- **Task statement**
Restate word for word the entries below, starting with the line with "sum_filter, ← card_eq_sum_ones]" and continuing through the line with "exact inter_eq_right.2 (by". Include both of those lines and no others.

▬▬▬▬▬▬▬▬▬▬

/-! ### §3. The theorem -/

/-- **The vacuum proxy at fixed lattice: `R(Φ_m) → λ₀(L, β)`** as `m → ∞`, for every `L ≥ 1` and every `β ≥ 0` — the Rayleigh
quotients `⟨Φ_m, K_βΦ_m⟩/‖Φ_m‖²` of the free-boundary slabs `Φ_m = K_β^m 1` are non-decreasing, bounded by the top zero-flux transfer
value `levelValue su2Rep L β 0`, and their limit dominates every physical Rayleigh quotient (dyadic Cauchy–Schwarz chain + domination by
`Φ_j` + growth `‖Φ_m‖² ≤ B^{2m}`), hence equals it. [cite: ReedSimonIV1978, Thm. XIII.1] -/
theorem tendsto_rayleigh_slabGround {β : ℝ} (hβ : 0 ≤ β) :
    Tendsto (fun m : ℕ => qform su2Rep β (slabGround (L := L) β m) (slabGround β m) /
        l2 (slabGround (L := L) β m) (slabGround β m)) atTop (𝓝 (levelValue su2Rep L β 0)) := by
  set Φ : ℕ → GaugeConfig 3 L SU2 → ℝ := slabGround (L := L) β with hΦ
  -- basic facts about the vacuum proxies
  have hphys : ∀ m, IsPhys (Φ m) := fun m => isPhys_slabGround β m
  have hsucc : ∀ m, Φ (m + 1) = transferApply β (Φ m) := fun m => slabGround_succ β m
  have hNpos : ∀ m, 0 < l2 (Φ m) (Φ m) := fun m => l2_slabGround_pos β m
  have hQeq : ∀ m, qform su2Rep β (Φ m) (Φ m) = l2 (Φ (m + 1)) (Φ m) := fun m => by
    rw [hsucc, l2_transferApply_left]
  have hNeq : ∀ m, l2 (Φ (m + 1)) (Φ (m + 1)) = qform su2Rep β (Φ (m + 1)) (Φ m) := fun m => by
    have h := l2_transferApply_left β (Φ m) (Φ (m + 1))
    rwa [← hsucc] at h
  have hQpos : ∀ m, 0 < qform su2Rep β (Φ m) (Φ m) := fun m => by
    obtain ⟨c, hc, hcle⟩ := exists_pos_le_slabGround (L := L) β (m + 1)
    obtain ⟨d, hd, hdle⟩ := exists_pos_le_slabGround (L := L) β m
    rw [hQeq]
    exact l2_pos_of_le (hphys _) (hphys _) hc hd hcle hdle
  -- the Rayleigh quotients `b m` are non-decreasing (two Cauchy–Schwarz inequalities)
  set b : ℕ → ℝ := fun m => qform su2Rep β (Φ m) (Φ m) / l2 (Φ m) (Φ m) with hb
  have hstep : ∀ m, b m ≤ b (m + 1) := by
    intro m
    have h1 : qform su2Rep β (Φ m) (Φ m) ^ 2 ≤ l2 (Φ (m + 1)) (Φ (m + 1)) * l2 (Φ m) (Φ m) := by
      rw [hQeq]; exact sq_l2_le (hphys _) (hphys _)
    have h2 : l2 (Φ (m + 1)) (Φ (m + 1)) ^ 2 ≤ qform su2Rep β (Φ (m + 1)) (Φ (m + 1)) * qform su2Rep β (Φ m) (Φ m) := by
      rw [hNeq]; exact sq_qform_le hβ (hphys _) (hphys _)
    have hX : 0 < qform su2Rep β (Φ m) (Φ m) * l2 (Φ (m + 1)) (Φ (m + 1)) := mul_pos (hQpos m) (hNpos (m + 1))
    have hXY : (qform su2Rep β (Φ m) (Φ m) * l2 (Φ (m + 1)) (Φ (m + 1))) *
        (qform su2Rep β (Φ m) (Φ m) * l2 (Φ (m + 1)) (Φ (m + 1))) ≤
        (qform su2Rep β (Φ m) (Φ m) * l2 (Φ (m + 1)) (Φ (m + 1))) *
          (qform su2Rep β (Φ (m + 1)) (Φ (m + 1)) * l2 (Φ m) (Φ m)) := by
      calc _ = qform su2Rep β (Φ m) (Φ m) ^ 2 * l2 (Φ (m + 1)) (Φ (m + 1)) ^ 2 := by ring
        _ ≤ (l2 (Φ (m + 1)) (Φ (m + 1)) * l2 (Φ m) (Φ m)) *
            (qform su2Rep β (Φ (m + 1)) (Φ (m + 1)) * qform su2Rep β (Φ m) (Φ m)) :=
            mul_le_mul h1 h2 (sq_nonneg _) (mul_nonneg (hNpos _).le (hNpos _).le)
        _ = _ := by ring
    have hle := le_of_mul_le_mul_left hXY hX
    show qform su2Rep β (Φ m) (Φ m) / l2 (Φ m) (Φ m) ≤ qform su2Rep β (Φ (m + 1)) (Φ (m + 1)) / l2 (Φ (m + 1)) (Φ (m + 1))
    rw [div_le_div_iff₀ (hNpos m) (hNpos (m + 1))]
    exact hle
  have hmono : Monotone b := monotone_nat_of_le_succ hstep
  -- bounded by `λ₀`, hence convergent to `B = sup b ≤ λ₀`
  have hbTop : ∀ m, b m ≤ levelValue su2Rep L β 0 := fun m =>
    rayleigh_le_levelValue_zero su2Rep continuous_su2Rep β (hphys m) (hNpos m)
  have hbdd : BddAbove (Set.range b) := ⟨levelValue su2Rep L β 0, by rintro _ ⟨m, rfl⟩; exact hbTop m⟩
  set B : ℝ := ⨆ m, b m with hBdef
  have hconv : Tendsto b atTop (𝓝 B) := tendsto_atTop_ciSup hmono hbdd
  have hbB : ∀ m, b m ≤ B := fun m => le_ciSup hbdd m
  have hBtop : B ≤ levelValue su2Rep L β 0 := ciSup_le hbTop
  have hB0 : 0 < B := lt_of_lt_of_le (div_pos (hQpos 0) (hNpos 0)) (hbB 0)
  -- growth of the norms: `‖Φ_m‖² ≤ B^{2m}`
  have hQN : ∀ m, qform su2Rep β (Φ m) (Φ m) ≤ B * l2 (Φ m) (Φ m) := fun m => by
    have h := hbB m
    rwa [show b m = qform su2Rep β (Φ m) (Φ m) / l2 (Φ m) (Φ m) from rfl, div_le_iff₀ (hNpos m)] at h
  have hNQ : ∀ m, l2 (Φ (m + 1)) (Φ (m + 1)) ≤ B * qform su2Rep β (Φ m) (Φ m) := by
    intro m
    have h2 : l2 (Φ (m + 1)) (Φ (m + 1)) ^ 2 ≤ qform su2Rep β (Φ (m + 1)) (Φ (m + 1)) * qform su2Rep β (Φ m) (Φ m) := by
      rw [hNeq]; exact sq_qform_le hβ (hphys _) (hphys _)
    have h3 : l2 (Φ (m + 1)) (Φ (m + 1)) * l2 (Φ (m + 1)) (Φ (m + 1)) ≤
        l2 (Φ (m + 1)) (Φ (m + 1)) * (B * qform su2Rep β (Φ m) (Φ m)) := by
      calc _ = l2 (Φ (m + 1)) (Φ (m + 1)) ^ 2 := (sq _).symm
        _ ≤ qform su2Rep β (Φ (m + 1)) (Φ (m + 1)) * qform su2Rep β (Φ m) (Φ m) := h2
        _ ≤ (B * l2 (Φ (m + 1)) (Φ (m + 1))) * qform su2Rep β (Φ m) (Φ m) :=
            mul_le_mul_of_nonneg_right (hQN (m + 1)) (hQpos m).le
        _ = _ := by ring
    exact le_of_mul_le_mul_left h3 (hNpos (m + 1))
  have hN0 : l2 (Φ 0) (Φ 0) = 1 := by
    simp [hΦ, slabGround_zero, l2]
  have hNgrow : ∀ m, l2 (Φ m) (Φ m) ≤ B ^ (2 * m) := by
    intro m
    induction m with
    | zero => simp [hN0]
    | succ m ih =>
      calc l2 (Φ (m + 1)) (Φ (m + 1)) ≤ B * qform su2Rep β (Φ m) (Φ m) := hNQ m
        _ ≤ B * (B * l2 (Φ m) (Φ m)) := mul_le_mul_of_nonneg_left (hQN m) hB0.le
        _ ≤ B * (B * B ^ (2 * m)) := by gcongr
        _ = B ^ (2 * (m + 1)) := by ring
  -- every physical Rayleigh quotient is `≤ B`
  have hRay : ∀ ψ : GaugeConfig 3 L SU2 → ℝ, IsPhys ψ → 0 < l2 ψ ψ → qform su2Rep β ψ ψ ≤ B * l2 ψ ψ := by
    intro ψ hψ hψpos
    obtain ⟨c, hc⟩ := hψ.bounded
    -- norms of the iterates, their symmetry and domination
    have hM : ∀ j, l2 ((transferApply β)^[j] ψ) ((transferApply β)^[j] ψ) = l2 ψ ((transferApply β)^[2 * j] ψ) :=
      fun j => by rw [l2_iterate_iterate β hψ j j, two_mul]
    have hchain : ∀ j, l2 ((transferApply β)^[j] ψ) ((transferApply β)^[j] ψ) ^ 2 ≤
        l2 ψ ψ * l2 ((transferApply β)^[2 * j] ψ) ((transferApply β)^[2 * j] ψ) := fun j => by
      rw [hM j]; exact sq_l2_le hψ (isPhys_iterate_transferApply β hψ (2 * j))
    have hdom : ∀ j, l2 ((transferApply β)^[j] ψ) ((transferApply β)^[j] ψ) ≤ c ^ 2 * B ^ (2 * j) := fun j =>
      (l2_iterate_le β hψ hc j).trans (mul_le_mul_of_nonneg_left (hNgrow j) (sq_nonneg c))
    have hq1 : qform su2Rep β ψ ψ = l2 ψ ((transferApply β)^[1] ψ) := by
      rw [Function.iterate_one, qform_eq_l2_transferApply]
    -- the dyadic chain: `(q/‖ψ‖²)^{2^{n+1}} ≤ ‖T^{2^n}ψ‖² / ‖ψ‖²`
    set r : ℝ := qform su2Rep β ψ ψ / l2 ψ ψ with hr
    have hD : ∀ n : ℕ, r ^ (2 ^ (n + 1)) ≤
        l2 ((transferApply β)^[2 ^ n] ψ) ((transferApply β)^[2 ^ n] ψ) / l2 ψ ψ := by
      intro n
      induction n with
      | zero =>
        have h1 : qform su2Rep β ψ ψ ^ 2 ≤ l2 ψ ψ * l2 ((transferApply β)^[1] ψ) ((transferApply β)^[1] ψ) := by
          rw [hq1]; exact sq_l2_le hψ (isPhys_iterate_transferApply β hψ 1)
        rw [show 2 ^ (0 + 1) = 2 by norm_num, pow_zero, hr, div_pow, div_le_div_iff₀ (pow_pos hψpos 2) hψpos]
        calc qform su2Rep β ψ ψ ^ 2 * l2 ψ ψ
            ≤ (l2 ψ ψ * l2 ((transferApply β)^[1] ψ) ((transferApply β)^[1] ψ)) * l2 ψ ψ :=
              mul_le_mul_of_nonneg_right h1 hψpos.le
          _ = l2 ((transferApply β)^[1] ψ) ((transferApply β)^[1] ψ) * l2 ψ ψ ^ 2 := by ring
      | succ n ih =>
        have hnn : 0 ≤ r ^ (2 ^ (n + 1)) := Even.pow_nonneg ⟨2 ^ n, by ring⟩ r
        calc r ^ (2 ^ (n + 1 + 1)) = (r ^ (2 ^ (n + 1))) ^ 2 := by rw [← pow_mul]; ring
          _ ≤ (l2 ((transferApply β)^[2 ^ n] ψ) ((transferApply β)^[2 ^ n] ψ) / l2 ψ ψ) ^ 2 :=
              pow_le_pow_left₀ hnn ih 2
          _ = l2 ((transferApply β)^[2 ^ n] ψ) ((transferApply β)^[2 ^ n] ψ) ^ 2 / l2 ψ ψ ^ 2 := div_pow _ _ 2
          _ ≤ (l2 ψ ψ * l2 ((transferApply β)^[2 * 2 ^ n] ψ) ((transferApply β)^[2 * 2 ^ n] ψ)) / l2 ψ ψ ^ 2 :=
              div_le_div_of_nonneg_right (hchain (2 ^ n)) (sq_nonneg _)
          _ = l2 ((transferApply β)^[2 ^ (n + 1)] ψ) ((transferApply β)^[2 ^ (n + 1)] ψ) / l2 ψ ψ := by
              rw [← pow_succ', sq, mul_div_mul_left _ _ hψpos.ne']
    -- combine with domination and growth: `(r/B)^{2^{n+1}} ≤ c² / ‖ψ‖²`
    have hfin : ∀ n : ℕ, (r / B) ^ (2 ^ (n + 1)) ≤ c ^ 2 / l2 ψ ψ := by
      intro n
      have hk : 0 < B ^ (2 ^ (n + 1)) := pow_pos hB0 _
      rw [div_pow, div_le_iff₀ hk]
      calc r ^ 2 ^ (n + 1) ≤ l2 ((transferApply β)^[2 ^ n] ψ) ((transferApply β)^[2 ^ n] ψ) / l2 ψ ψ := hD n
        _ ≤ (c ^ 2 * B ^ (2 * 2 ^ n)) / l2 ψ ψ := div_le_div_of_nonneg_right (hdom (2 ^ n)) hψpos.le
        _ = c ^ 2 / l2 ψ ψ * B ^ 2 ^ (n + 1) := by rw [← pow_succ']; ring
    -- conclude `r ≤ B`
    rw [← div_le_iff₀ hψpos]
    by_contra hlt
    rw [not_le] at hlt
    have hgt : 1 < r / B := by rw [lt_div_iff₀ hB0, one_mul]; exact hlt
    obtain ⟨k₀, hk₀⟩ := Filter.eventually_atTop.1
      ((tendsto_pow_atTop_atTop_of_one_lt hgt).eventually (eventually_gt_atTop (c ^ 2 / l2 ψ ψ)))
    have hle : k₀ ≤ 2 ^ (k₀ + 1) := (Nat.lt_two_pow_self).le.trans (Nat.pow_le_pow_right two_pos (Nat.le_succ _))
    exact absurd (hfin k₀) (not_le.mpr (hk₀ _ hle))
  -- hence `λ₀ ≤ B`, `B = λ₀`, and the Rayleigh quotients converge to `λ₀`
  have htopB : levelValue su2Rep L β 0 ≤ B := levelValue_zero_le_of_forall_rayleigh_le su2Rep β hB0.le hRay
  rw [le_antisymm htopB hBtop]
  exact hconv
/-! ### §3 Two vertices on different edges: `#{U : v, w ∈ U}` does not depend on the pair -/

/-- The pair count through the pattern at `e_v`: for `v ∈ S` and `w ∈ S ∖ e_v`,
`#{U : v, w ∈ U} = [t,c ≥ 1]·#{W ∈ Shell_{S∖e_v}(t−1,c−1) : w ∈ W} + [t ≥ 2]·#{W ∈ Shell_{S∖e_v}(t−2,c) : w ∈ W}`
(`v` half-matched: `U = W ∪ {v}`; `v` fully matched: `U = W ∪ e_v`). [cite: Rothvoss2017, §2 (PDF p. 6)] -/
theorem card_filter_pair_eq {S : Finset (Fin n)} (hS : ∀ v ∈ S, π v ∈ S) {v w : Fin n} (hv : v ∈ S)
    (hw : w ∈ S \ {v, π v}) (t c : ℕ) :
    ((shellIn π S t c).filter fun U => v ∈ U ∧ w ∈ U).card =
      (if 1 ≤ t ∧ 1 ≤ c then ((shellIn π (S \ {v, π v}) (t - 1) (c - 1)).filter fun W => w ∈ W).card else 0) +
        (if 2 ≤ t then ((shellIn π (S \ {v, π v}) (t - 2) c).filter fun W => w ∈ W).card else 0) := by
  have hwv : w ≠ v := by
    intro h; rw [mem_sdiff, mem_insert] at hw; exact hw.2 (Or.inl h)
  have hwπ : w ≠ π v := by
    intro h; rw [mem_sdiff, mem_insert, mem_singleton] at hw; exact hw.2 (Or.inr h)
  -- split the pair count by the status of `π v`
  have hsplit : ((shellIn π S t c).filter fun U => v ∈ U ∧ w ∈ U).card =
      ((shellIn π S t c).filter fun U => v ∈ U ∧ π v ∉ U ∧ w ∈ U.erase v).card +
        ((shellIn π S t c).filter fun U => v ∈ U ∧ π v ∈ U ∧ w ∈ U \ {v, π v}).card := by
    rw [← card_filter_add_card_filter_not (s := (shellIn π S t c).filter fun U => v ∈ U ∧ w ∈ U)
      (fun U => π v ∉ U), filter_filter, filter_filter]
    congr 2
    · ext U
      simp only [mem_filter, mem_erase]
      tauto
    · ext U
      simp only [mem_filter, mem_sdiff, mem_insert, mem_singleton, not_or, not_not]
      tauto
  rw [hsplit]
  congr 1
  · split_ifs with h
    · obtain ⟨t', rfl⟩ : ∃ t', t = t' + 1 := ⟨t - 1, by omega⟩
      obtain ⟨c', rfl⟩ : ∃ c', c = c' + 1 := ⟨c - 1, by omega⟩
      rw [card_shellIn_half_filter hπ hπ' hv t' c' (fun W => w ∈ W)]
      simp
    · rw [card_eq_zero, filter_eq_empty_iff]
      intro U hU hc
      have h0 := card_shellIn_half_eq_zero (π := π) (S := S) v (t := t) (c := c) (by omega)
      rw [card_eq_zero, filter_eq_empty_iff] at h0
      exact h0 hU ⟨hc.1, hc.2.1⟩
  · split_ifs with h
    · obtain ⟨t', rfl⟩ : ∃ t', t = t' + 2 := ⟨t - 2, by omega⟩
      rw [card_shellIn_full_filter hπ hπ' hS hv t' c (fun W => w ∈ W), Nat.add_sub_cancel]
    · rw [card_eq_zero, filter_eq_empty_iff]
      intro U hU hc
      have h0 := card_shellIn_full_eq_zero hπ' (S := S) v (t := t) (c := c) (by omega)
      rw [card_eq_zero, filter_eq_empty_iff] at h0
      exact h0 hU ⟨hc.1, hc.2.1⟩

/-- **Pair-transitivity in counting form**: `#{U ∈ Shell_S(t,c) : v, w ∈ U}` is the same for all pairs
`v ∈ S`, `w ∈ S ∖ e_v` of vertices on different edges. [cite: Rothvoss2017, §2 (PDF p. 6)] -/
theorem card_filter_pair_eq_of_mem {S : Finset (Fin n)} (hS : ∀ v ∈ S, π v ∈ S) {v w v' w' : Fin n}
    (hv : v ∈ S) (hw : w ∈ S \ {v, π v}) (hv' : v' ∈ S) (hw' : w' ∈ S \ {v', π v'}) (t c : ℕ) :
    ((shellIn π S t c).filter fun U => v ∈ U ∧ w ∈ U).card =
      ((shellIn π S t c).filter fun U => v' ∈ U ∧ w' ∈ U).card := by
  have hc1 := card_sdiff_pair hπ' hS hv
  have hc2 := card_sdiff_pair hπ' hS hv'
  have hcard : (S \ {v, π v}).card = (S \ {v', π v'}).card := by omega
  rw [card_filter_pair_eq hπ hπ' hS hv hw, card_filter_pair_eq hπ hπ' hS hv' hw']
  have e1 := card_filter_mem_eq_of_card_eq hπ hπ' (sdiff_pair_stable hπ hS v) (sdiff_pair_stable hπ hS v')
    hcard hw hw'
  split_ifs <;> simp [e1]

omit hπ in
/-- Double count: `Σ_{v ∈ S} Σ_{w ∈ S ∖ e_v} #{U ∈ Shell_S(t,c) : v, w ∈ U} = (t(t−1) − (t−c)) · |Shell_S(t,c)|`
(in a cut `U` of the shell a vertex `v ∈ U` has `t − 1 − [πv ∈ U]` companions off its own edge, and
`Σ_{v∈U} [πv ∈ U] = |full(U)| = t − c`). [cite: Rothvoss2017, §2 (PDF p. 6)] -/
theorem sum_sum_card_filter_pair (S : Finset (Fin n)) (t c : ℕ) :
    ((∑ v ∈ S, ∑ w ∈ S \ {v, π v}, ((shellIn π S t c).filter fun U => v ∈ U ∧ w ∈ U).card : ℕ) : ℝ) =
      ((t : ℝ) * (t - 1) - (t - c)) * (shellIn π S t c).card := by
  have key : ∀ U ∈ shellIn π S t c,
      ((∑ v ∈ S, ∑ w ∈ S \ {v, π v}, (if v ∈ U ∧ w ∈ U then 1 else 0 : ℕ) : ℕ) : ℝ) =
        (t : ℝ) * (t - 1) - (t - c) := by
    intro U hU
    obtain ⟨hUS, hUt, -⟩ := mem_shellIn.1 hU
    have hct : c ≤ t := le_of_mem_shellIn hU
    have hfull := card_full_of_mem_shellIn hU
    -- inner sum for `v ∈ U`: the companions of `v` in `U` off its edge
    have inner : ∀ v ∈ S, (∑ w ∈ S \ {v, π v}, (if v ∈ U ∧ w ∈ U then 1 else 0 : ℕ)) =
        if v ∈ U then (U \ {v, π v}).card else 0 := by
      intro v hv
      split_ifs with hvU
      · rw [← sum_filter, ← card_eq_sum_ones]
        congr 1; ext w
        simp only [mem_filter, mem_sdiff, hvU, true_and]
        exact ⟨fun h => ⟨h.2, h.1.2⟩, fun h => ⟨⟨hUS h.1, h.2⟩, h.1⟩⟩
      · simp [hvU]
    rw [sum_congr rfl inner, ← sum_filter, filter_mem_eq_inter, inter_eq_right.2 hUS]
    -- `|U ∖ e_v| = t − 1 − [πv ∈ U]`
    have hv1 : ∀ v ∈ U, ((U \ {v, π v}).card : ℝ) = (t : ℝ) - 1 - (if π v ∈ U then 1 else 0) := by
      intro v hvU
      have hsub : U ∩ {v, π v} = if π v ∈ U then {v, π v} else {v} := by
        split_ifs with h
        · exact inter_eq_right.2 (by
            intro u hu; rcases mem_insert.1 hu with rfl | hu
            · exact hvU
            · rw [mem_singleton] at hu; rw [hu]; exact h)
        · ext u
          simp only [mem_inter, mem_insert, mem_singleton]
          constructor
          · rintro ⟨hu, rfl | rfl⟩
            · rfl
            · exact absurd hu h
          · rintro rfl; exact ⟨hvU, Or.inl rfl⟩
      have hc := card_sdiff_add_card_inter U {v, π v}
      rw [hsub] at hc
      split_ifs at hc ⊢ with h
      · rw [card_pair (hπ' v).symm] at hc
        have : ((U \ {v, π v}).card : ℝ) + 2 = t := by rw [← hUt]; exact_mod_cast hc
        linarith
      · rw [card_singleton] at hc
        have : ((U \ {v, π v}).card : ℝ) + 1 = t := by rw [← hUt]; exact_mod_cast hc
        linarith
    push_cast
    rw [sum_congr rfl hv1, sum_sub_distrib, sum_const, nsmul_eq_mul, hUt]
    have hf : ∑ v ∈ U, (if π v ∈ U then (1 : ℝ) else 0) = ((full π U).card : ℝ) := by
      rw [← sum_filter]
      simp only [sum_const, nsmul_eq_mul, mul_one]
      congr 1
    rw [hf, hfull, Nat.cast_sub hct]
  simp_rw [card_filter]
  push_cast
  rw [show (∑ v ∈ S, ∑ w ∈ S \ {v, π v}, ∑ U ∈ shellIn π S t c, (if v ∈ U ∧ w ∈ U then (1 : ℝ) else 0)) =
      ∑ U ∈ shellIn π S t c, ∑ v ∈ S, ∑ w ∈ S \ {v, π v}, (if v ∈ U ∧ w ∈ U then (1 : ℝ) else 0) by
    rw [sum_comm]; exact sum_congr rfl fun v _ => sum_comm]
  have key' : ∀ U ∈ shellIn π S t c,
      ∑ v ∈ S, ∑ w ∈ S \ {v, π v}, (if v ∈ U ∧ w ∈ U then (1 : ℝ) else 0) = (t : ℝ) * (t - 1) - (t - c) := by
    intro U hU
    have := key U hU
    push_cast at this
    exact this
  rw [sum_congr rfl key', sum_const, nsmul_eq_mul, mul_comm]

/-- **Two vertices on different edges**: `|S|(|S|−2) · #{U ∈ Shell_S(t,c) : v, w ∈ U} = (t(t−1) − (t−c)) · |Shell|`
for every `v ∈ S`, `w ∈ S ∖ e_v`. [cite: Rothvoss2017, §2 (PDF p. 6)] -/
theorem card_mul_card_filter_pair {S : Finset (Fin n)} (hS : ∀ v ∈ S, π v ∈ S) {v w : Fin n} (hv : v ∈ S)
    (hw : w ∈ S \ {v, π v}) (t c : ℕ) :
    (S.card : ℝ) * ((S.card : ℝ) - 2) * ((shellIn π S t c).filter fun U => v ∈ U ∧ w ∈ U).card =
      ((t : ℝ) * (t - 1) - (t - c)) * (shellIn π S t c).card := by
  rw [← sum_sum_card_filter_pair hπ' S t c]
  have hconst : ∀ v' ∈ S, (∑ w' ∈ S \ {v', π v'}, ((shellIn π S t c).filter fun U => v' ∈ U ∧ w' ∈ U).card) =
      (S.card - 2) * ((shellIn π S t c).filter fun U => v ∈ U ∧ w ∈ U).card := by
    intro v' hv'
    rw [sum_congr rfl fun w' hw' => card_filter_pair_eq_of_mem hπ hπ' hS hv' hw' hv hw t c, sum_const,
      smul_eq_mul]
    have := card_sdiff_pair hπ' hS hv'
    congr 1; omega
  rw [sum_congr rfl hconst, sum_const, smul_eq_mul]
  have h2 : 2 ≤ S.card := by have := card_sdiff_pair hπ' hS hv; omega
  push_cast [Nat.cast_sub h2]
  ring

▬▬▬▬▬▬▬▬▬▬

- **Solution for this exercise**
      · rw [← sum_filter, ← card_eq_sum_ones]
        congr 1; ext w
        simp only [mem_filter, mem_sdiff, hvU, true_and]
        exact ⟨fun h => ⟨h.2, h.1.2⟩, fun h => ⟨⟨hUS h.1, h.2⟩, h.1⟩⟩
      · simp [hvU]
    rw [sum_congr rfl inner, ← sum_filter, filter_mem_eq_inter, inter_eq_right.2 hUS]
    -- `|U ∖ e_v| = t − 1 − [πv ∈ U]`
    have hv1 : ∀ v ∈ U, ((U \ {v, π v}).card : ℝ) = (t : ℝ) - 1 - (if π v ∈ U then 1 else 0) := by
      intro v hvU
      have hsub : U ∩ {v, π v} = if π v ∈ U then {v, π v} else {v} := by
        split_ifs with h
        · exact inter_eq_right.2 (by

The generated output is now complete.